*** Exercise material Section Begins ***
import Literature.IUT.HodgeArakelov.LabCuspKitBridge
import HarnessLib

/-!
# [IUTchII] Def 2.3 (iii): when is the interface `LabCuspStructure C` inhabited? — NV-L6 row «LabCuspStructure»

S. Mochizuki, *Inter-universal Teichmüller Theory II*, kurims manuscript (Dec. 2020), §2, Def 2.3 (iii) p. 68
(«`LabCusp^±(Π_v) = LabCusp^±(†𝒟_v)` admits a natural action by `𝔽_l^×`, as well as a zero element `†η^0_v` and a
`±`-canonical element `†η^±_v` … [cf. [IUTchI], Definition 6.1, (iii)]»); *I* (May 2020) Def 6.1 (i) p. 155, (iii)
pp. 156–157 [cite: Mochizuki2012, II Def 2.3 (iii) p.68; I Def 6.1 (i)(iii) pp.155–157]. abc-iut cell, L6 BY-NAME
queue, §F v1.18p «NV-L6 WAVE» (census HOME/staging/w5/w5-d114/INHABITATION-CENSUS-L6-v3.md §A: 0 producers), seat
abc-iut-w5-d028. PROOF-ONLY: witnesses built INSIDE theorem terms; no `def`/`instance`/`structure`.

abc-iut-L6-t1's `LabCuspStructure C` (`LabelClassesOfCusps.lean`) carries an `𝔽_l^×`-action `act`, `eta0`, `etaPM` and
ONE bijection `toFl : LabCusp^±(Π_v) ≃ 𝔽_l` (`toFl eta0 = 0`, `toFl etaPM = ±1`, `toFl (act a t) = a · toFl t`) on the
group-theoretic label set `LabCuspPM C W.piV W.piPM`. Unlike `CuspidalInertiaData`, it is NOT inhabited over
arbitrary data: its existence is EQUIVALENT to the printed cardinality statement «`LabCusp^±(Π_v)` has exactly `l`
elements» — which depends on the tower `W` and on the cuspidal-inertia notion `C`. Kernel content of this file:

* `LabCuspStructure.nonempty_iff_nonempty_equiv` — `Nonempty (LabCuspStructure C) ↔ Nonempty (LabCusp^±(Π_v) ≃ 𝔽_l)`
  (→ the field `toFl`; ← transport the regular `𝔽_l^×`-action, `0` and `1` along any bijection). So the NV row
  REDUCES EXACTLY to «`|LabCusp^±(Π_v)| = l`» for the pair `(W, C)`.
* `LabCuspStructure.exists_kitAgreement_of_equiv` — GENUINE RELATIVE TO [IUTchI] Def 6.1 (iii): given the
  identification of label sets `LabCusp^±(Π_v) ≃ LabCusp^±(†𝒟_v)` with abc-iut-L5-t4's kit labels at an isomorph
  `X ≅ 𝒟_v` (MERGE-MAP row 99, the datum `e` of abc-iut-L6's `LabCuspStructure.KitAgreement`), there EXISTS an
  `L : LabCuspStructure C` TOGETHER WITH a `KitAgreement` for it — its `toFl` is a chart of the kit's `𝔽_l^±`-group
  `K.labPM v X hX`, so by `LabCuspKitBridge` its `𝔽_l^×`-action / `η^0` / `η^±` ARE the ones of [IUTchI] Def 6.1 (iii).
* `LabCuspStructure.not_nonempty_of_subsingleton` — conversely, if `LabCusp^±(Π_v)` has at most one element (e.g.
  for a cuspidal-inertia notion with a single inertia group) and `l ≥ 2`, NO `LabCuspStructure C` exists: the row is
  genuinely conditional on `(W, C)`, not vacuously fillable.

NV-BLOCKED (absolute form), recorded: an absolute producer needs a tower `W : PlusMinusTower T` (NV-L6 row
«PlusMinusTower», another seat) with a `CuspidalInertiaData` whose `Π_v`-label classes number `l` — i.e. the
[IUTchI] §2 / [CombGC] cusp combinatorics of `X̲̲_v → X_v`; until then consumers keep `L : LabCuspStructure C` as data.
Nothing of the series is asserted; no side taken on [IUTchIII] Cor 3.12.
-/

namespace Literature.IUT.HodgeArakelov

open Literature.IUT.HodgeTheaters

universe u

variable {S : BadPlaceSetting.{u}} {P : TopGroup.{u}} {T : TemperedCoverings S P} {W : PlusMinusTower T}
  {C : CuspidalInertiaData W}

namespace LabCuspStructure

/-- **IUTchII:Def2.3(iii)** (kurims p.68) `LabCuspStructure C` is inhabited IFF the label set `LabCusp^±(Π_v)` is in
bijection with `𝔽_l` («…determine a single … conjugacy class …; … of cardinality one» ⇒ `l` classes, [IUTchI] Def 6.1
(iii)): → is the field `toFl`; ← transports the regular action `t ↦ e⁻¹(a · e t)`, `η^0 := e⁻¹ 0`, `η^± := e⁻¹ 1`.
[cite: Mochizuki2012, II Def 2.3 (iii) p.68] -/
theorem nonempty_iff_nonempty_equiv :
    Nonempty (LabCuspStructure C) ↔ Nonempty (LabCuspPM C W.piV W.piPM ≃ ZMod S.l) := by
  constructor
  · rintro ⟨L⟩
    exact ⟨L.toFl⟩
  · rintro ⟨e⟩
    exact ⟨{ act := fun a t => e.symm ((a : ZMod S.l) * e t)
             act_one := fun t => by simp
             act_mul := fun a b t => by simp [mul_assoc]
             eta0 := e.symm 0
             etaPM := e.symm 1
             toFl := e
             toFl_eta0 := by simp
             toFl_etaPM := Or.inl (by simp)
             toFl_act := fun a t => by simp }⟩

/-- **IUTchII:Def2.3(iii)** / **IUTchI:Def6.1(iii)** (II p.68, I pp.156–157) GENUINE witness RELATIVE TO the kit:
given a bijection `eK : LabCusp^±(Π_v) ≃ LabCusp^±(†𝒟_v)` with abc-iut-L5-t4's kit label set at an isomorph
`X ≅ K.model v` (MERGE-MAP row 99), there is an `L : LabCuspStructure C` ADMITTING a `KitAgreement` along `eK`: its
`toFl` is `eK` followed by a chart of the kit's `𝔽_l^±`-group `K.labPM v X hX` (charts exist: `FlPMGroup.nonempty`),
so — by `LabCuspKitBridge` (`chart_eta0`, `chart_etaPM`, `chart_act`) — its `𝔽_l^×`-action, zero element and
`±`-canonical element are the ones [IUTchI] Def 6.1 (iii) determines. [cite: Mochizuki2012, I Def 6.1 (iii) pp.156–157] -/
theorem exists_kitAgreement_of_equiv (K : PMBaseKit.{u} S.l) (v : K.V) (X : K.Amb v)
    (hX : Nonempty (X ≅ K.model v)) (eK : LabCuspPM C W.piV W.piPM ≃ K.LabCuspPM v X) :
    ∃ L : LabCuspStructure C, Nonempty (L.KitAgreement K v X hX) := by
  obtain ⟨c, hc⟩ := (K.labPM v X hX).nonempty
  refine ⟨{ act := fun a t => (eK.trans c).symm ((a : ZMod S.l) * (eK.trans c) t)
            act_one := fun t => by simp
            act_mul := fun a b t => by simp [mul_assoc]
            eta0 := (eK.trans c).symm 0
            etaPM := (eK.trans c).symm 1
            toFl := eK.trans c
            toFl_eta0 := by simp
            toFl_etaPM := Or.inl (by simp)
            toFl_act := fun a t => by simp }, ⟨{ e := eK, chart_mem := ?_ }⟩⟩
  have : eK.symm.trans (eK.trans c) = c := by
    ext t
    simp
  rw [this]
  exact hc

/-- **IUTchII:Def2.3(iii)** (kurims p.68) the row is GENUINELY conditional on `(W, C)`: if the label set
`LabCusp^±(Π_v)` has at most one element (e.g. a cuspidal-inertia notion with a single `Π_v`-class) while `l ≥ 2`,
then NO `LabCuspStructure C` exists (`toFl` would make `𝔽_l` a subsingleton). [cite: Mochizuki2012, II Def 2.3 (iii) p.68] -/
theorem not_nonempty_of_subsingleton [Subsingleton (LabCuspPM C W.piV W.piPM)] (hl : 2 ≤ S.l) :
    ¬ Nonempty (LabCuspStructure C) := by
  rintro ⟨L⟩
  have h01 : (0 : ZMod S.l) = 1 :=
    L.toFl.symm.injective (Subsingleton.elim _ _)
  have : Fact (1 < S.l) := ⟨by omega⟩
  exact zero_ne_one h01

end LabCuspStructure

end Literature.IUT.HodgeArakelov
*** Exercise material Section Ends ***
*** Exercise material Section Begins ***
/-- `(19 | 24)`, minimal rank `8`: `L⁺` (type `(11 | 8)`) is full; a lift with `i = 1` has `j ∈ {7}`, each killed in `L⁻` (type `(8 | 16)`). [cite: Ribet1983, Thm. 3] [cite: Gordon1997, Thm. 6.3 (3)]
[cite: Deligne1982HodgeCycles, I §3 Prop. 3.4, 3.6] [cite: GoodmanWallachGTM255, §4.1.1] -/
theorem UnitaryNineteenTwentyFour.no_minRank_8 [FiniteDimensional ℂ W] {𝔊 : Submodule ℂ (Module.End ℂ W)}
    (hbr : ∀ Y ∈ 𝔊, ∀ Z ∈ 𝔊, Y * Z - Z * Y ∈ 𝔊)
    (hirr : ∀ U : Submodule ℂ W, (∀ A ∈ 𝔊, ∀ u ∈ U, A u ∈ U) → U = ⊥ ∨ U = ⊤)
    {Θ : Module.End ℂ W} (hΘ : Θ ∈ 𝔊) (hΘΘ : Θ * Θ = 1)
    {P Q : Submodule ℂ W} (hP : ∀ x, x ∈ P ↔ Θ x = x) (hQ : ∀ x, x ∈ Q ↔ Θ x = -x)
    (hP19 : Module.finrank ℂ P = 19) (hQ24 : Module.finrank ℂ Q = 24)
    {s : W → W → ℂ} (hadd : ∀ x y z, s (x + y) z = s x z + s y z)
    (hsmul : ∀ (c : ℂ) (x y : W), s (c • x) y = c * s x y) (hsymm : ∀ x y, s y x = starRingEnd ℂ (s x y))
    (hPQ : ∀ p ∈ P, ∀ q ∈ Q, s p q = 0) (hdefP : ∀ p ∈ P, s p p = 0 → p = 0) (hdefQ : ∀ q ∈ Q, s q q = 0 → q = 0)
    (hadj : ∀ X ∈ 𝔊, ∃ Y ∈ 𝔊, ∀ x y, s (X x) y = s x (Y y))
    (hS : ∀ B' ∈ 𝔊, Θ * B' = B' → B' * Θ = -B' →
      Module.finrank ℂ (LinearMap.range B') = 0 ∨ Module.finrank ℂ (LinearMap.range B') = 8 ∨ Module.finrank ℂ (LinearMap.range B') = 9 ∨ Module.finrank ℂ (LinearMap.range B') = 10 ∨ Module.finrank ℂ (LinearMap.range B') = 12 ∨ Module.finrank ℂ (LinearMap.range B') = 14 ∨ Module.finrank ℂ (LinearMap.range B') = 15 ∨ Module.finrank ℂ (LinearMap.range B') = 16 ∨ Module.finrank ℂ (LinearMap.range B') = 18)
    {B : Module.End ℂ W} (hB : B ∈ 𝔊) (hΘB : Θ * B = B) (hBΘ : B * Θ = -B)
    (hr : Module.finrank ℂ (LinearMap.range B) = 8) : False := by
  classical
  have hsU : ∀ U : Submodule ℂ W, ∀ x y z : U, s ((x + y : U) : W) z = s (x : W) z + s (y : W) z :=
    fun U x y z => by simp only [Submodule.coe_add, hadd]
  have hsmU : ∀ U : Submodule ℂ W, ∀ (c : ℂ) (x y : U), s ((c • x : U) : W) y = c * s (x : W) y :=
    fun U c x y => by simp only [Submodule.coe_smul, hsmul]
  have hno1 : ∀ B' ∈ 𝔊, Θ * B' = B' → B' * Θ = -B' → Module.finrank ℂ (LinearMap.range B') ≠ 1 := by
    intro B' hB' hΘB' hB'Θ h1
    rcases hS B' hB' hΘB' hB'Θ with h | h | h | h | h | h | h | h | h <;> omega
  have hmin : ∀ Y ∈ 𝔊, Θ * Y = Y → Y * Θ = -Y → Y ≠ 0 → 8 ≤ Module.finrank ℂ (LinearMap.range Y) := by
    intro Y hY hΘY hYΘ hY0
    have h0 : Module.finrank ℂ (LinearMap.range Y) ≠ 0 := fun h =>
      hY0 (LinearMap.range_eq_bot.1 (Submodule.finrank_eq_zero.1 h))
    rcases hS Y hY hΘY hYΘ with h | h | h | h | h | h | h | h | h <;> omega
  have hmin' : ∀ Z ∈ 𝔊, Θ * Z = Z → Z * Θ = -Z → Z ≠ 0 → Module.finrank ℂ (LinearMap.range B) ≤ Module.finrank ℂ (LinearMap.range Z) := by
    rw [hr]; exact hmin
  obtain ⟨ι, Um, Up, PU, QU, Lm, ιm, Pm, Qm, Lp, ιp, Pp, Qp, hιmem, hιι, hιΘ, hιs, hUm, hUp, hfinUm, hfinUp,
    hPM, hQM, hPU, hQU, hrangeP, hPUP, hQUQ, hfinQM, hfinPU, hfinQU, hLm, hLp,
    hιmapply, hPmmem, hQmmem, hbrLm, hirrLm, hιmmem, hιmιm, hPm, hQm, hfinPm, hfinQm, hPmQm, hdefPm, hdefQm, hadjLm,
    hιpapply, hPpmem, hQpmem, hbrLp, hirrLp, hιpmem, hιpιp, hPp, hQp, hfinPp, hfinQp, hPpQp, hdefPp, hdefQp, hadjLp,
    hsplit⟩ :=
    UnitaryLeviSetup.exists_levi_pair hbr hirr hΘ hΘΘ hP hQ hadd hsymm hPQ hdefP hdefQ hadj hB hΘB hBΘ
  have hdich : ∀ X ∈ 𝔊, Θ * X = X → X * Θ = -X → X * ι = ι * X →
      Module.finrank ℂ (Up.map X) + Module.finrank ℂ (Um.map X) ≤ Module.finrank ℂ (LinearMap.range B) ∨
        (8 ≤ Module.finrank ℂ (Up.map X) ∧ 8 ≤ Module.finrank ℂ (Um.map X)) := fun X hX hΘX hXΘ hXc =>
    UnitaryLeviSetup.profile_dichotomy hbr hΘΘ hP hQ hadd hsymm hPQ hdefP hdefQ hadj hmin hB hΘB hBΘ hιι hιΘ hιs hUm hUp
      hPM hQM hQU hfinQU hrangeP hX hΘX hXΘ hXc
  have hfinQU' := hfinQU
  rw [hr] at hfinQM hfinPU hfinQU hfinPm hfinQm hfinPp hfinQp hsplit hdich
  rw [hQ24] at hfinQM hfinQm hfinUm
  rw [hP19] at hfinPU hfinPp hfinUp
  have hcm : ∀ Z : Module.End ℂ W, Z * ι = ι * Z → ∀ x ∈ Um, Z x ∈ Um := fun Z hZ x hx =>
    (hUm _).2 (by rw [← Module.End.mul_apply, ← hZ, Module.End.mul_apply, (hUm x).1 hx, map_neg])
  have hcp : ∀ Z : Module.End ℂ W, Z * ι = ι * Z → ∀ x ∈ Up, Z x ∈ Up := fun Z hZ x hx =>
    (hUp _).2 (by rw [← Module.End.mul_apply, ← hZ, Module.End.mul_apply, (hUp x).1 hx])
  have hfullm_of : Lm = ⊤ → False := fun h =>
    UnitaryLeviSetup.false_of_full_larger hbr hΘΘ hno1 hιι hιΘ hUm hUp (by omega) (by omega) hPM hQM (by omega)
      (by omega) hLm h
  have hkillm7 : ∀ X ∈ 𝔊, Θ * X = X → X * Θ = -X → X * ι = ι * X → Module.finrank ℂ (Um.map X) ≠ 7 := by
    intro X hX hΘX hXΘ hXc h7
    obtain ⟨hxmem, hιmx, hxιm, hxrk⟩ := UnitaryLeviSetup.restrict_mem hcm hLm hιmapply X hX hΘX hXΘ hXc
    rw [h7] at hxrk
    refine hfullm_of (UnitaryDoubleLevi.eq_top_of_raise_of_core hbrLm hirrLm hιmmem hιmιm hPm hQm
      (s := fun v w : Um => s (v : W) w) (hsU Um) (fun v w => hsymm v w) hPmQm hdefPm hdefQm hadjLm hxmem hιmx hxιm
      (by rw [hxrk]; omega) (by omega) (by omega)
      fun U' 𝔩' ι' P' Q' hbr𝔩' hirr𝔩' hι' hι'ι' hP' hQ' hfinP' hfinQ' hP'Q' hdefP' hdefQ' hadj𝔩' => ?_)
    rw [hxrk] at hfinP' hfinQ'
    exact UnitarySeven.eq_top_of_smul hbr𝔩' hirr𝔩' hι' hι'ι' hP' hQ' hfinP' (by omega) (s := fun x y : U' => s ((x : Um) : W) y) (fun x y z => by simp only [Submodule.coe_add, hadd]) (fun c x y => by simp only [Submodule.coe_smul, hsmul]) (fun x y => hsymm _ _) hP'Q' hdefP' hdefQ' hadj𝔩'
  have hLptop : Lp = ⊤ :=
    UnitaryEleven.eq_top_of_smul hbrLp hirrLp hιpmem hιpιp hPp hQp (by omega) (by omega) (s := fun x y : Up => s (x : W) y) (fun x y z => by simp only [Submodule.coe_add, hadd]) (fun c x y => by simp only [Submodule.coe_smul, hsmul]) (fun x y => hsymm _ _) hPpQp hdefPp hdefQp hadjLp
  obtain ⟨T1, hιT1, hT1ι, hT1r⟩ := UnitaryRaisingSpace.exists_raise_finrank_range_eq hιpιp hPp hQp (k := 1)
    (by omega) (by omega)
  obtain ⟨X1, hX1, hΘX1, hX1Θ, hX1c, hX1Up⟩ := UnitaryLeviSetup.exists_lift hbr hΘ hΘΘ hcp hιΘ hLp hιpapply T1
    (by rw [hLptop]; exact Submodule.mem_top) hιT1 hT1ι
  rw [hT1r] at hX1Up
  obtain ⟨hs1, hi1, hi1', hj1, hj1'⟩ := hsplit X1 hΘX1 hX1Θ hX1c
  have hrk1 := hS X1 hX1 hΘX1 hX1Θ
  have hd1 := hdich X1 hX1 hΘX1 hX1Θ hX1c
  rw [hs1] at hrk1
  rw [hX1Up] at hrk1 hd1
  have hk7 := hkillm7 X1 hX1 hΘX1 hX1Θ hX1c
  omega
*** Exercise material Section Ends ***
■ Activity:
Where a line in the records above includes the string "hbr𝔩", show it.

■ Exercise output:
      fun U' 𝔩' ι' P' Q' hbr𝔩' hirr𝔩' hι' hι'ι' hP' hQ' hfinP' hfinQ' hP'Q' hdefP' hdefQ' hadj𝔩' => ?_)
    exact UnitarySeven.eq_top_of_smul hbr𝔩' hirr𝔩' hι' hι'ι' hP' hQ' hfinP' (by omega) (s := fun x y : U' => s ((x : Um) : W) y) (fun x y z => by simp only [Submodule.coe_add, hadd]) (fun c x y => by simp only [Submodule.coe_smul, hsmul]) (fun x y => hsymm _ _) hP'Q' hdefP' hdefQ' hadj𝔩'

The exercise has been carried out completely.